The series was organized by Kim Ŏnho, president of Han’gilsa Publishing Company, bringing together contributors from various disciplines and backgrounds. Despite the diversity in their political and ideological orientations, they, together with many historians of a younger generation, coalesced around what might be called a critical nationalist historiography that challenged the conservatism of the dominant nationalist historiography and highlighted the fault lines between states and the masses as the primary agents of national history. The series was a watershed. A younger generation of historians extended its critical inquiry to issues that had been erased from conservative historiography, including cases of state violence against civilians. Their work, together with efforts by the victims and survivors of the state violence, put pressure on the government to establish the Truth and Reconciliation Commission, Republic of Korea in 2005 to investigate state violence whose existence itself had until then been ignored or denied.42 Also they broke silence over American complicity in not only dividing the peninsula in 1945 but also committing civilian massacres before, during and after the Korean War.43 Their critical nationalist historiography, which began outside academia, matured as viable contender to the conservative historiography by the end of the century. Many of its proponents came to occupy academic or government posts.

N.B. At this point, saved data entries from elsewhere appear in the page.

import Mathlib
import HarnessLib
import Summits.Ventures.LatticeQCDFlow.Exactness.SUNMetropolisKickLaw
import Summits.Ventures.LatticeQCDFlow.Exactness.MetropolisSweepConvergence

/-!
# The engine's `SU(N)` Metropolis sweep converges to the Wilson measure from every start AT EVERY TIME

HONEST FRAMING: exact (Metropolis-corrected) sampling algorithms for lattice gauge theory;
figures of merit are autocorrelation/cost numbers at stated couplings and volumes; no
continuum-physics claim.

Venture `LatticeQCDFlow` (cell pub-lqcd), topic `Exactness`, FANOUT row 9 (eng-latcore, the
engine `latflow.core.updates.sweep_metropolis` (4D) / `sun_2d.sweep_metropolis` (2D), every `N`).
NEW WORK of the cell over the tree (`SUNMetropolisKickLaw.lean`: the engine's `SU(N)` kicks cover;
`MetropolisSweepConvergence.lean`: a covering step law gives convergence at every time, rate
`(1 − ε)^{⌊r/(k+1)⌋}`); nothing is cited as a fact.  The `SU(N)` line of the table whose `U(1)` and
`SU(2)` lines are `wilson_u1MetropolisSweep_converges` / `wilson_su2MetropolisSweep_converges`.

* **`wilson_sunMetropolisSweep_converges`** — for every `N ≥ 1`, kick size `s > 0`, `nhit = n ≥ 1`,
  scan `Ls` through all edges of the torus `(ℤ/L)^d`, continuous representation `ρ` and every `β`:
  there are `t ≥ 1` and `ε ∈ (0, 1]` with
  `|μ₀ Sʳ(A) − wilsonMeasure ρ β (A)| ≤ (1 − ε)^{⌊r/t⌋}` for EVERY initial law `μ₀`, every `r`, every
  `A`, `S = metropolisSweep (sunMetropolisKick N s) e^{−βS_W} n Ls` the engine's sweep.

NOT CLAIMED: any value of `t` or `ε`; floating point.
-/

noncomputable section

namespace Summit.Ventures.LatticeQCDFlow.Exactness

open MeasureTheory ProbabilityTheory Set Function
open Literature.MathematicalPhysics.QuantumFieldTheory
open scoped ENNReal

variable (N : ℕ) [NeZero N] (s : ℝ) [Fact (0 < s)] {d L M : ℕ}
  (ρ : Matrix.specialUnitaryGroup (Fin N) ℂ →* Matrix (Fin M) (Fin M) ℂ)

/-- **THE ENGINE'S `SU(N)` METROPOLIS SWEEP CONVERGES TO THE WILSON MEASURE FROM EVERY START AT EVERY
TIME**: `|μ₀ Sʳ(A) − wilsonMeasure(A)| ≤ (1 − ε)^{⌊r/t⌋}` with `t ≥ 1`, `ε ∈ (0, 1]` depending only on
`N, s, n, Ls, ρ, β`. -/
theorem wilson_sunMetropolisSweep_converges [NeZero L] (hρ : Continuous ρ) (β : ℝ) {n : ℕ} (hn : 1 ≤ n)
    {Ls : List (Edge d L)} (hLs : ∀ e, e ∈ Ls) :
    ∃ t : ℕ, 1 ≤ t ∧ ∃ ε : ℝ, 0 < ε ∧ ε ≤ 1 ∧
      ∀ (μ₀ : Measure (GaugeConfig d L (Matrix.specialUnitaryGroup (Fin N) ℂ))) [IsProbabilityMeasure μ₀]
        (r : ℕ) (A : Set (GaugeConfig d L (Matrix.specialUnitaryGroup (Fin N) ℂ))),
        |((fun m' : Measure (GaugeConfig d L (Matrix.specialUnitaryGroup (Fin N) ℂ)) =>
              m'.bind (metropolisSweep (sunMetropolisKick N s)
                (fun U : GaugeConfig d L (Matrix.specialUnitaryGroup (Fin N) ℂ) =>
                  Real.exp (-β * wilsonAction ρ U)) n Ls))^[r] μ₀).real A
            - (wilsonMeasure (d := d) (L := L) ρ β).real A| ≤ (1 - ε) ^ (r / t) := by
  obtain ⟨k, δ, hδ, hcov⟩ := exists_sunMetropolisKick_cover N s
  obtain ⟨ε, hε0, hε1, h⟩ := wilson_metropolisSweep_converges (d := d) (L := L) ρ hρ β hcov hδ hn hLs
  exact ⟨k + 1, Nat.succ_pos k, ε, hε0, hε1, h⟩

end Summit.Ventures.LatticeQCDFlow.Exactness
omit [InnerProductSpace ℝ E] [FiniteDimensional ℝ E] [MeasurableSpace E] [BorelSpace E] [CompleteSpace F] in
/-- The periodic primitive is bounded: `‖ℓ⁻¹ • ∫₀^ℓ s • g (y + s • e) ds‖ ≤ ℓ B` if `‖g‖ ≤ B`,
`0 < ℓ`. [folklore] -/
private theorem norm_periodicPrimitive_le [NormedSpace ℝ E] {g : E → F} {B : ℝ} (hB : ∀ z, ‖g z‖ ≤ B)
    {e : E} {ℓ : ℝ} (hℓ : 0 < ℓ) (y : E) :
    ‖ℓ⁻¹ • ∫ s in (0 : ℝ)..ℓ, s • g (y + s • e)‖ ≤ ℓ * B := by
  have hB0 : 0 ≤ B := (norm_nonneg _).trans (hB y)
  have hbound : ∀ s ∈ Set.uIoc (0 : ℝ) ℓ, ‖s • g (y + s • e)‖ ≤ ℓ * B := by
    intro s hs
    rw [uIoc_of_le hℓ.le] at hs
    rw [norm_smul, Real.norm_of_nonneg hs.1.le]
    exact mul_le_mul hs.2 (hB _) (norm_nonneg _) hℓ.le
  have h1 := intervalIntegral.norm_integral_le_of_norm_le_const hbound
  rw [sub_zero, abs_of_pos hℓ] at h1
  rw [norm_smul, norm_inv, Real.norm_of_nonneg hℓ.le]
  calc ℓ⁻¹ * ‖∫ s in (0 : ℝ)..ℓ, s • g (y + s • e)‖ ≤ ℓ⁻¹ * (ℓ * B * ℓ) := by gcongr
    _ = ℓ * B := by field_simp

omit [InnerProductSpace ℝ E] [FiniteDimensional ℝ E] [MeasurableSpace E] [BorelSpace E] [CompleteSpace F] in
/-- The periodic primitive of continuous data is continuous. [folklore] -/
private theorem continuous_periodicPrimitive [NormedSpace ℝ E] {g : E → F} (hg : Continuous g) (e : E) (ℓ : ℝ) :
    Continuous fun y : E => ℓ⁻¹ • ∫ s in (0 : ℝ)..ℓ, s • g (y + s • e) := by
  have hu : Continuous (uncurry fun (y : E) (s : ℝ) => s • g (y + s • e)) :=
    continuous_snd.smul (hg.comp (continuous_fst.add (continuous_snd.smul continuous_const)))
  exact (intervalIntegral.continuous_parametric_intervalIntegral_of_continuous' (μ := volume) hu 0 ℓ).const_smul _

omit [InnerProductSpace ℝ E] [FiniteDimensional ℝ E] [MeasurableSpace E] [BorelSpace E] in
/-- The periodic primitive is differentiable along `e` with derivative the datum:
`d/dh G (y + h • e) = g (y + h • e)`. [folklore] -/
private theorem hasDerivAt_periodicPrimitive_line [NormedSpace ℝ E] {g : E → F} (hg : Continuous g) {e : E}
    {ℓ : ℝ} (hℓ : 0 < ℓ) (hper : ∀ y, g (y + ℓ • e) = g y)
    (hmean : ∀ y, ∫ s in (0 : ℝ)..ℓ, g (y + s • e) = 0) (y : E) (h₀ : ℝ) :
    HasDerivAt (fun h : ℝ => ℓ⁻¹ • ∫ s in (0 : ℝ)..ℓ, s • g (y + h • e + s • e)) (g (y + h₀ • e)) h₀ := by
  have hψc : Continuous fun s : ℝ => g (y + s • e) :=
    hg.comp (continuous_const.add (continuous_id.smul continuous_const))
  -- `G (y + h e) = G y + ∫₀ʰ g (y + s e) ds`
  have heq : (fun h : ℝ => ℓ⁻¹ • ∫ s in (0 : ℝ)..ℓ, s • g (y + h • e + s • e))
      = fun h => (ℓ⁻¹ • ∫ s in (0 : ℝ)..ℓ, s • g (y + s • e)) + ∫ s in (0 : ℝ)..h, g (y + s • e) := by
    funext h
    rw [← periodicPrimitive_add_smul_sub hg hℓ hper hmean y h, add_sub_cancel]
  rw [heq]
  refine HasDerivAt.const_add _ ?_
  exact intervalIntegral.integral_hasDerivAt_right (hψc.intervalIntegrable _ _)
    (hψc.stronglyMeasurableAtFilter _ _) hψc.continuousAt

As their number grew from the 1990s, their voices and perspectives diversified in line with society’s democratization in the 21st century. National fault lines no longer remained their primary focus as they deepened their understanding of how various groups and individuals differently experienced coloniality and postcoloniality. More ideologically committed studies brought to relief class struggles. Others turned their attention to a gender divide. Studies on “comfort women,” which initially overlapped with the critical nationalist historiography, added a gender perspective that could not be reduced to nationalism. Some feminist scholars approached the issue from a perspective critical of the nationalist historiography while others started to frame the issue in terms of sexual slavery during wartime. Yet other scholars brought to light the lives of subalterns in Korea as they found resonance in subaltern studies of other societies. Yet others sought to move beyond the empire-colony binary by examining transnationality. With many overlaps, postcolonial and postmodern studies too made inroads in the study of Korean history.44 It was representative of this expansion of critical nationalist historiography beyond nationalist confines that some historians and history educators of this camp made conscious efforts to develop together with their counterparts in Japan and China a common history textbook that would narrate the three nations’ histories from a more integrated and interactive, perhaps not transnational but certainly non-nationalist, perspective. The critical nationalist historiography, in other words, matured as pluralistic, with many historical works openly challenging its nationalist orientation as being antithetical to its democratic commitment. It became more democratic thanks to these challenges that helped loosen up, or make holes in, the straightjacket of the nation to make possible discoveries of other identities as well as investigations of variable processes of nation-making. The critical nationalist historiography, in short, culminated in democratic diversification, resuscitating in the 21st century the emancipatory potential of the nationalist historiography of the colonial period in ways that had not hitherto been anticipated.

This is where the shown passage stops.